Provocative Quotes byline
–Why are you doing this? It is complicated.
==Dantes to Mondego, with Mondego’s reply
–Because you are the son of a clerk and I’m not supposed to want to be you.
==Mondego’s more complete answer
–This chess piece means I am King of the moment.
==Symbol of Dantes and Mondegos’s competiive rivalry from childhood
–Kings and pawns, Emperors and fools.
==Napoleon’s view of human roles in the chess game of life
–God will give me justice.
==Words carved in the stone in Dantes’ cell when he arrives
–Why me, God?
==Dantes cries out at the disinterest in his innocent plea
–God has nothing to do with it. He’s not in France this time of year. Pray and ask God for help and I will stop the moment He shows up.
–God has everything to do with it. He is in everything and everywhere.
==Dantes to jailer
–Thank You God.
==Faria when he sees the sky from Dantes’ cell
–There is no God here. The inscription has faded just as God has faded.
–With what have you replaced God? REVENGE.
==Faria to Dantes, and Dantes’ reply
–Revenge is a meal endlessly cooked and seldom eaten.
==Faria to Dantes
–After I was ordered to burn down a church, I did and was filled with shame. I devoted myself to repentance and to the glory to God.
==Faria explains why he left the military and became a priest
–God is no more real than your treasure!
==Dantes to Faria
–Use it for good. Do not commit the crime for which you serve the sentence. God says Vengeance is mine.
==Faria when he gives Dantes the map to the treasure
–I don’t believe in God.
–No matter, God believes in you!
==Faria’s dying words to Dantes
–You are the wealthiest of any man I have ever heard of. What do you want to buy? Revenge.
==Servant to Dantes and Dantes reply (when they find the treasure)
–Death is too good for them. They must suffer as I suffered.
==Dantes to his servant.
–I will protect you, even if it means protecting you from yourself.
==Servant to Dantes
–If you love me, let go of your hate. God has offered us a chance. You cannot escape Him, He is in everything.
==Mercedes to Dantes
–You must end this. Even the priest will understand.
==Jacobo to Dantes in the duel with Mondego
–You were right, priest. All that was used for vengeance I will now use for good. God will give me justice.
==Dantes at the conclusion of the story
–The Count of Monte Cristo is the story of one man’s journey into the dark places of his soul. The way I related with the part was through the notion of losing your faith, of hating God and then coming back to finding peace again…It is the journey of having to go through hell to become a better man. The young Edmond Dantes starts out as someone who sees the world as basically good, like how a child sees it, and that gradually changes. This guy becomes a victim of circumstance and doesn’t understand why such things could happen to him. I tried to relate to some of those elements in my own life.

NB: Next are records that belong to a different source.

import Summits.QuantumFields.YangMills.Theorems.UnitScaleTiltFluctuationComparisonRegPrGlobalSlackLegOldTermsKernelFormAnalytic
import Summits.QuantumFields.YangMills.Theorems.UnitScaleTiltFluctuationComparisonRegPrGlobalSlackCanonicalPolymersCoreSizesV4
import HarnessLib

/-!
# `UnitScaleTiltFluctuationComparisonRegPrGlobalSlackLegKernelBudgetPointwise` — THE (43) KERNEL BUDGET OF THE NATURAL CHART FAMILY FROM PRINT'S POINTWISE (43) DECAY
# (crux `FluctuationComparisonRegPrIntL`, stmt-QuantumFields-20520, skeleton v5kD, STUB 3⁗χ(v4) `stub_globalTwoRunSlackFamChiV4`; width seat ym-ust-20520-w2 g5 (LEAD-side helper for the (B3) door);
# count-neutral, def-free, registry untouched)

WHY.  In the natural-object doors of 3⁗χ(v4) (ym-inputs-p11's ✓`chartAnalyticOwnΦ_rescaleW_naturalChart_rows(_of_local)`, this seat's `…NaturalRowsTwoRunDoor(Local)`) the analyticity
row (A) of the leg-rescaled natural chart family `Φ♮[birthChartRows q, N]` is traded for (ℓ) locality and (k) THE (43) KERNEL BUDGET at every listed block `blockSet K (1+b) y`:
`Σ_{n∈[2,7)} (n!)⁻¹ Σ_{c : Fin n → PBond} ‖N K b y n c‖ · Πᵢ e^{κ′ d(cᵢ)} · (ρ/2)ⁿ ≤ C_A · e^{−κ 𝓛_K(1+b, blockSet y)}` — a SUMMED statement.  Print's (43) is POINTWISE:
«|𝒫_j(Y_j)(c₁,…,c_n)| ≤ O(1) Πᵢ exp(−κ₁ (M₁Lʲη)⁻¹|c_{i,−} − y|)» with a rate `κ₁` LARGER than the leg weight `κ′`.  THIS FILE derives the budget from the pointwise form by the tree's
leg geometry: the legs at canonical distance `∼ r` from a block number `O(r²)` (✓`legSummableT_canonRows`: `Σ_c e^{−δ d(c)} ≤ legSumConst·(1 + 𝓛)`), a block's canonical tree length is
`≤ L³` (✓`canonTreeLenRows_blockSet_le`), and `Σ_c Πᵢ f(cᵢ) = (Σ_c f c)ⁿ` (`Fintype.sum_pow`):

* ★ **`kernelBudget_blockSet_of_pointwise`**: `‖N K b y n c‖ ≤ A · Πᵢ e^{−κ₁ d(cᵢ)}` at every listed block (`κ′ < κ₁`, `0 ≤ A`, `0 ≤ ρ`, decay `κ ≥ 0`) ⟹ the budget with
  `C_A := A · e^{κL³} · Σ_{n∈[2,7)} (n!)⁻¹ (legSumConst(κ₁−κ′) · (1 + L³) · ρ/2)ⁿ` — the shape consumed by `hker` of ✓p630833 / ✓p633974 (any radius `ρ`, e.g. `𝔠.ρ·e^{−κ′R}`).

HONEST SCOPE.  Lattice bookkeeping; the pointwise decay is a HYPOTHESIS (print's (43), the definer's reading of the record's kernels), not asserted; nothing of [Balaban1985UV3] is asserted;
no stub / crux / registry object touched (`--supports stmt-QuantumFields-20520`); no summit / rung / gap claim (YM₃ on T³ is ladder rung R3, not the Clay problem).  L-floor: none.

References: T. Bałaban, CMP 102 (1985) 255–275 [Balaban1985UV3] ((24)–(25) p.262, (43) p.266, (45) p.267).
-/

set_option autoImplicit false

noncomputable section

open scoped BigOperators Nat
open Finset
open Literature.MathematicalPhysics.QuantumFieldTheory.Balaban1983to89
open Literature.MathematicalPhysics.QuantumFieldTheory.Balaban1983to89.T3ContinuumYM3Torus
open Literature.MathematicalPhysics.QuantumFieldTheory.Balaban1983to89.T3AlphaInputsAC (AlphaDataT3)
open Literature.MathematicalPhysics.QuantumFieldTheory.Balaban1985CMP102
open Literature.MathematicalPhysics.QuantumFieldTheory.Balaban1985CMP102.Setting
open Summit.QuantumFields.Balaban3D.Carriers
open Summit.QuantumFields.Balaban3D.Proofs.Primitives
open Summit.QuantumFields.Balaban3D.Proofs.GroupModelLieC (lieC)
open Summit.QuantumFields.YangMills.Theorems
open Summit.QuantumFields.YangMills.Theorems.GlobalSlackKernelMatching
open Summit.QuantumFields.YangMills.Theorems.GlobalSlackCanonicalPolymers

namespace Summit.QuantumFields.YangMills.Theorems.GlobalSlackKernelLeg

section Budget

variable {F : T3Family} {𝔠 : AlphaConsts F.L (suGroupModel 2).N} {γ : ℝ} {hγ : 0 < γ} {hγ1 : γ ≤ (min 𝔠.gamma0 1) ^ 2}
  (q : ∀ K, AlphaInputsT3AC.PkgCoreRows F 𝔠 γ hγ hγ1 K)
  (N : (K b : ℕ) → Site (F.P K) (1 + b) → (n : ℕ) → (Fin n → PBond (F.P K) b) → ContinuousMultilinearMap ℂ (fun _ : Fin n => ↥(lieC (suGroupModel 2))) ℂ)

/-- A product of leg factors splits: `Πᵢ e^{−κ₁ dᵢ} · Πᵢ e^{κ′ dᵢ} = Πᵢ e^{−(κ₁−κ′) dᵢ}`. [folklore] -/
theorem prod_exp_neg_mul_prod_exp {n : ℕ} (κ₁ κ' : ℝ) (d : Fin n → ℝ) :
    (∏ i, Real.exp (-(κ₁ * d i))) * ∏ i, Real.exp (κ' * d i) = ∏ i, Real.exp (-((κ₁ - κ') * d i)) := by
  rw [← Finset.prod_mul_distrib]
  refine Finset.prod_congr rfl fun i _ => ?_
  rw [← Real.exp_add]
  congr 1; ring

/-- ★ **THE (43) KERNEL BUDGET AT A LISTED BLOCK FROM PRINT'S POINTWISE (43) DECAY.**  If the leg-indexed kernels of the natural chart family obey, at every listed block
`blockSet K (1+b) y ∈ canonLocRows q K k triv (1+b)` and every order `n ∈ [2,7)`, the pointwise decay `‖N K b y n c‖ ≤ A · Πᵢ e^{−κ₁·d(cᵢ)}` in the canonical leg distance with a rate
`κ₁ > κ′`, then the leg-weighted kernel budget at radius `ρ ≥ 0` holds with decay `κ ≥ 0` in the block's tree length and the constant
`A · e^{κL³} · Σ_{n∈[2,7)} (n!)⁻¹ (legSumConst(κ₁−κ′)·(1+L³)·ρ/2)ⁿ` (`legSummableT_canonRows`, `canonTreeLenRows_blockSet_le`, `Fintype.sum_pow`).
[cite: Balaban1985UV3, (43) p.266, (45) p.267, (24)-(25) p.262] -/
theorem kernelBudget_blockSet_of_pointwise {κ' κ₁ κ A ρ : ℝ} (hκ' : κ' < κ₁) (hκ : 0 ≤ κ) (hA : 0 ≤ A) (hρ : 0 ≤ ρ)
    (hpt : ∀ (K k b : ℕ) (y : Site (F.P K) (1 + b)), blockSet K (1 + b) y ∈ canonLocRows q K k (Hist.triv (F.P K) k) (1 + b) →
      ∀ n ∈ Finset.Ico 2 7, ∀ c : Fin n → PBond (F.P K) b,
        ‖N K b y n c‖ ≤ A * ∏ i, Real.exp (-(κ₁ * canonLegDist F K b (blockSet K (1 + b) y) (c i))))
    (K k b : ℕ) (y : Site (F.P K) (1 + b)) (hY : blockSet K (1 + b) y ∈ canonLocRows q K k (Hist.triv (F.P K) k) (1 + b)) :
    ∑ n ∈ Finset.Ico 2 7, ((n ! : ℝ))⁻¹ * ∑ c : Fin n → PBond (F.P K) b,
        ‖N K b y n c‖ * (∏ i, Real.exp (κ' * canonLegDist F K b (blockSet K (1 + b) y) (c i))) * (ρ / 2) ^ n ≤
      (A * Real.exp (κ * (F.L : ℝ) ^ 3) *
          ∑ n ∈ Finset.Ico 2 7, ((n ! : ℝ))⁻¹ * (legSumConst F.L 𝔠 (κ₁ - κ') * (1 + (F.L : ℝ) ^ 3) * (ρ / 2)) ^ n) *
        Real.exp (-κ * (AlphaInputsT3AC.dataOfCoreRows q (canonPolymerRows q)).treeLen K (1 + b) (blockSet K (1 + b) y)) := by
  set Y : Set (Site (F.P K) 0) := blockSet K (1 + b) y with hYdef
  set d : PBond (F.P K) b → ℝ := fun c => canonLegDist F K b Y c with hd
  set S : ℝ := legSumConst F.L 𝔠 (κ₁ - κ') * (1 + (F.L : ℝ) ^ 3) with hS
  -- the tree length of the block: `0 ≤ 𝓛 ≤ L³`
  have hbm : 1 + b ≤ F.m + K := one_add_le_of_mem_canonLocRows q hY
  have h𝓛 : (AlphaInputsT3AC.dataOfCoreRows q (canonPolymerRows q)).treeLen K (1 + b) Y ≤ (F.L : ℝ) ^ 3 := by
    change canonTreeLenRows q K (1 + b) Y ≤ _
    exact canonTreeLenRows_blockSet_le q K (1 + b) (by omega) hbm y
  have h𝓛0 : 0 ≤ (AlphaInputsT3AC.dataOfCoreRows q (canonPolymerRows q)).treeLen K (1 + b) Y := canonTreeLenRows_nonneg q K (1 + b) Y
  -- the leg sum at the block: `Σ_c e^{−(κ₁−κ′) d(c)} ≤ S`
  have hδ : 0 < κ₁ - κ' := sub_pos.mpr hκ'
  have hSC : 0 ≤ legSumConst F.L 𝔠 (κ₁ - κ') := legSumConst_nonneg F.L 𝔠 (κ₁ - κ')
  have hleg : ∑ c : PBond (F.P K) b, Real.exp (-((κ₁ - κ') * d c)) ≤ S := by
    refine (legSummableT_canonRows q hδ K k b Y hY).trans ?_
    rw [hS]
    exact mul_le_mul_of_nonneg_left (by linarith) hSC
  have hS0 : 0 ≤ S := by rw [hS]; positivity
  have hleg0 : 0 ≤ ∑ c : PBond (F.P K) b, Real.exp (-((κ₁ - κ') * d c)) := Finset.sum_nonneg fun c _ => (Real.exp_pos _).le
  -- order by order
  have hn : ∀ n ∈ Finset.Ico 2 7, ((n ! : ℝ))⁻¹ * ∑ c : Fin n → PBond (F.P K) b,
      ‖N K b y n c‖ * (∏ i, Real.exp (κ' * d (c i))) * (ρ / 2) ^ n ≤ A * (((n ! : ℝ))⁻¹ * (S * (ρ / 2)) ^ n) := by
    intro n hn
    have hfac : 0 ≤ ((n ! : ℝ))⁻¹ := by positivity
    have hρn : 0 ≤ (ρ / 2) ^ n := by positivity
    -- each term: `‖N‖·Π e^{κ′d}·(ρ/2)ⁿ ≤ A·(ρ/2)ⁿ·Π e^{−(κ₁−κ′)d}`
    have hterm : ∀ c : Fin n → PBond (F.P K) b,
        ‖N K b y n c‖ * (∏ i, Real.exp (κ' * d (c i))) * (ρ / 2) ^ n ≤ A * (ρ / 2) ^ n * ∏ i, Real.exp (-((κ₁ - κ') * d (c i))) := by
      intro c
      have hp : 0 ≤ ∏ i, Real.exp (κ' * d (c i)) := Finset.prod_nonneg fun i _ => (Real.exp_pos _).le
      calc ‖N K b y n c‖ * (∏ i, Real.exp (κ' * d (c i))) * (ρ / 2) ^ n
          ≤ (A * ∏ i, Real.exp (-(κ₁ * d (c i)))) * (∏ i, Real.exp (κ' * d (c i))) * (ρ / 2) ^ n :=
            mul_le_mul_of_nonneg_right (mul_le_mul_of_nonneg_right (hpt K k b y hY n hn c) hp) hρn
        _ = A * (ρ / 2) ^ n * ((∏ i, Real.exp (-(κ₁ * d (c i)))) * ∏ i, Real.exp (κ' * d (c i))) := by ring
        _ = A * (ρ / 2) ^ n * ∏ i, Real.exp (-((κ₁ - κ') * d (c i))) := by rw [prod_exp_neg_mul_prod_exp]
    have hsum : ∑ c : Fin n → PBond (F.P K) b, ‖N K b y n c‖ * (∏ i, Real.exp (κ' * d (c i))) * (ρ / 2) ^ n ≤
        A * (ρ / 2) ^ n * (∑ c : PBond (F.P K) b, Real.exp (-((κ₁ - κ') * d c))) ^ n := by
      calc ∑ c : Fin n → PBond (F.P K) b, ‖N K b y n c‖ * (∏ i, Real.exp (κ' * d (c i))) * (ρ / 2) ^ n
          ≤ ∑ c : Fin n → PBond (F.P K) b, A * (ρ / 2) ^ n * ∏ i, Real.exp (-((κ₁ - κ') * d (c i))) := Finset.sum_le_sum fun c _ => hterm c
        _ = A * (ρ / 2) ^ n * ∑ c : Fin n → PBond (F.P K) b, ∏ i, Real.exp (-((κ₁ - κ') * d (c i))) := by rw [Finset.mul_sum]
        _ = A * (ρ / 2) ^ n * (∑ c : PBond (F.P K) b, Real.exp (-((κ₁ - κ') * d c))) ^ n := by
            rw [Fintype.sum_pow (fun c : PBond (F.P K) b => Real.exp (-((κ₁ - κ') * d c))) n]
    have hpow : (∑ c : PBond (F.P K) b, Real.exp (-((κ₁ - κ') * d c))) ^ n ≤ S ^ n := pow_le_pow_left₀ hleg0 hleg n
    calc ((n ! : ℝ))⁻¹ * ∑ c : Fin n → PBond (F.P K) b, ‖N K b y n c‖ * (∏ i, Real.exp (κ' * d (c i))) * (ρ / 2) ^ n
        ≤ ((n ! : ℝ))⁻¹ * (A * (ρ / 2) ^ n * S ^ n) :=
          mul_le_mul_of_nonneg_left (hsum.trans (mul_le_mul_of_nonneg_left hpow (by positivity))) hfac
      _ = A * (((n ! : ℝ))⁻¹ * (S * (ρ / 2)) ^ n) := by ring
  -- sum over the orders and trade `1 ≤ e^{κL³}·e^{−κ𝓛}`
  have htot : ∑ n ∈ Finset.Ico 2 7, ((n ! : ℝ))⁻¹ * ∑ c : Fin n → PBond (F.P K) b,
      ‖N K b y n c‖ * (∏ i, Real.exp (κ' * d (c i))) * (ρ / 2) ^ n ≤ A * ∑ n ∈ Finset.Ico 2 7, ((n ! : ℝ))⁻¹ * (S * (ρ / 2)) ^ n := by
    rw [Finset.mul_sum]
    exact Finset.sum_le_sum hn
  have hsum0 : 0 ≤ ∑ n ∈ Finset.Ico 2 7, ((n ! : ℝ))⁻¹ * (S * (ρ / 2)) ^ n := Finset.sum_nonneg fun n _ => by positivity
  have hE : 1 ≤ Real.exp (κ * (F.L : ℝ) ^ 3) * Real.exp (-κ * (AlphaInputsT3AC.dataOfCoreRows q (canonPolymerRows q)).treeLen K (1 + b) Y) := by
    rw [← Real.exp_add]
    exact Real.one_le_exp (by nlinarith)
  have hSρ : S * (ρ / 2) = legSumConst F.L 𝔠 (κ₁ - κ') * (1 + (F.L : ℝ) ^ 3) * (ρ / 2) := by rw [hS]
  calc ∑ n ∈ Finset.Ico 2 7, ((n ! : ℝ))⁻¹ * ∑ c : Fin n → PBond (F.P K) b, ‖N K b y n c‖ * (∏ i, Real.exp (κ' * d (c i))) * (ρ / 2) ^ n
      ≤ A * ∑ n ∈ Finset.Ico 2 7, ((n ! : ℝ))⁻¹ * (S * (ρ / 2)) ^ n := htot
    _ = (A * ∑ n ∈ Finset.Ico 2 7, ((n ! : ℝ))⁻¹ * (S * (ρ / 2)) ^ n) * 1 := (mul_one _).symm
    _ ≤ (A * ∑ n ∈ Finset.Ico 2 7, ((n ! : ℝ))⁻¹ * (S * (ρ / 2)) ^ n) *
          (Real.exp (κ * (F.L : ℝ) ^ 3) * Real.exp (-κ * (AlphaInputsT3AC.dataOfCoreRows q (canonPolymerRows q)).treeLen K (1 + b) Y)) :=
        mul_le_mul_of_nonneg_left hE (mul_nonneg hA hsum0)
    _ = (A * Real.exp (κ * (F.L : ℝ) ^ 3) *
          ∑ n ∈ Finset.Ico 2 7, ((n ! : ℝ))⁻¹ * (legSumConst F.L 𝔠 (κ₁ - κ') * (1 + (F.L : ℝ) ^ 3) * (ρ / 2)) ^ n) *
        Real.exp (-κ * (AlphaInputsT3AC.dataOfCoreRows q (canonPolymerRows q)).treeLen K (1 + b) Y) := by rw [hSρ]; ring

/-- **THE BUDGET IN THE LETTERS OF THE NATURAL-OBJECT DOORS** (`hker` of ✓`chartAnalyticOwnΦ_rescaleW_naturalChart_rows(_of_local)`, any radius `ρ ≥ 0`): the pointwise (43)
decay with rate `κ₁ > κ′` gives `hker` with `C_A := A·e^{κL³}·Σ_{n∈[2,7)} (n!)⁻¹ (legSumConst(κ₁−κ′)(1+L³)ρ/2)ⁿ`. [cite: Balaban1985UV3, (43) p.266, (45) p.267] -/
theorem kernelBudget_of_pointwise {κ' κ₁ κ A ρ : ℝ} (hκ' : κ' < κ₁) (hκ : 0 ≤ κ) (hA : 0 ≤ A) (hρ : 0 ≤ ρ)
    (hpt : ∀ (K k b : ℕ) (y : Site (F.P K) (1 + b)), blockSet K (1 + b) y ∈ canonLocRows q K k (Hist.triv (F.P K) k) (1 + b) →
      ∀ n ∈ Finset.Ico 2 7, ∀ c : Fin n → PBond (F.P K) b,
        ‖N K b y n c‖ ≤ A * ∏ i, Real.exp (-(κ₁ * canonLegDist F K b (blockSet K (1 + b) y) (c i)))) :
    ∀ (K k b : ℕ) (y : Site (F.P K) (1 + b)), blockSet K (1 + b) y ∈ canonLocRows q K k (Hist.triv (F.P K) k) (1 + b) →
      ∑ n ∈ Finset.Ico 2 7, ((n ! : ℝ))⁻¹ * ∑ c : Fin n → PBond (F.P K) b,
        ‖N K b y n c‖ * (∏ i, Real.exp (κ' * canonLegDist F K b (blockSet K (1 + b) y) (c i))) * (ρ / 2) ^ n ≤
          (A * Real.exp (κ * (F.L : ℝ) ^ 3) *
              ∑ n ∈ Finset.Ico 2 7, ((n ! : ℝ))⁻¹ * (legSumConst F.L 𝔠 (κ₁ - κ') * (1 + (F.L : ℝ) ^ 3) * (ρ / 2)) ^ n) *
            Real.exp (-κ * (AlphaInputsT3AC.dataOfCoreRows q (canonPolymerRows q)).treeLen K (1 + b) (blockSet K (1 + b) y)) :=
  fun K k b y hY => kernelBudget_blockSet_of_pointwise q N hκ' hκ hA hρ hpt K k b y hY

/-- The budget constant is nonnegative. [folklore] -/
theorem kernelBudgetConst_nonneg {κ' κ₁ κ A ρ : ℝ} (hA : 0 ≤ A) (hρ : 0 ≤ ρ) :
    0 ≤ A * Real.exp (κ * (F.L : ℝ) ^ 3) *
      ∑ n ∈ Finset.Ico 2 7, ((n ! : ℝ))⁻¹ * (legSumConst F.L 𝔠 (κ₁ - κ') * (1 + (F.L : ℝ) ^ 3) * (ρ / 2)) ^ n := by
  have := legSumConst_nonneg F.L 𝔠 (κ₁ - κ')
  have : 0 ≤ ∑ n ∈ Finset.Ico 2 7, ((n ! : ℝ))⁻¹ * (legSumConst F.L 𝔠 (κ₁ - κ') * (1 + (F.L : ℝ) ^ 3) * (ρ / 2)) ^ n :=
    Finset.sum_nonneg fun n _ => by positivity
  positivity

end Budget

end Summit.QuantumFields.YangMills.Theorems.GlobalSlackKernelLeg

end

==Jim Caviezel on playing Dantes
–A lot of people ask me, ‘What are your films about?’ I think it is an obsession with a loss of innocence. I think there is an element of that in all the pictures I have done. Maybe that is what there is for me in ‘The Count of Monte Cristo’. There is this young, innocent, well-intentioned guy who gets run over by a bunch of ruthless people. He goes back and tries to seek revenge, which he thinks will fulfill him and make him whole again. But is revenge satisfying? As the Richard Harris character says: ‘It’s a meal endlessly cooked and seldom eaten.’ So that’s what this film is, an exploration of one man’s quest for revenge.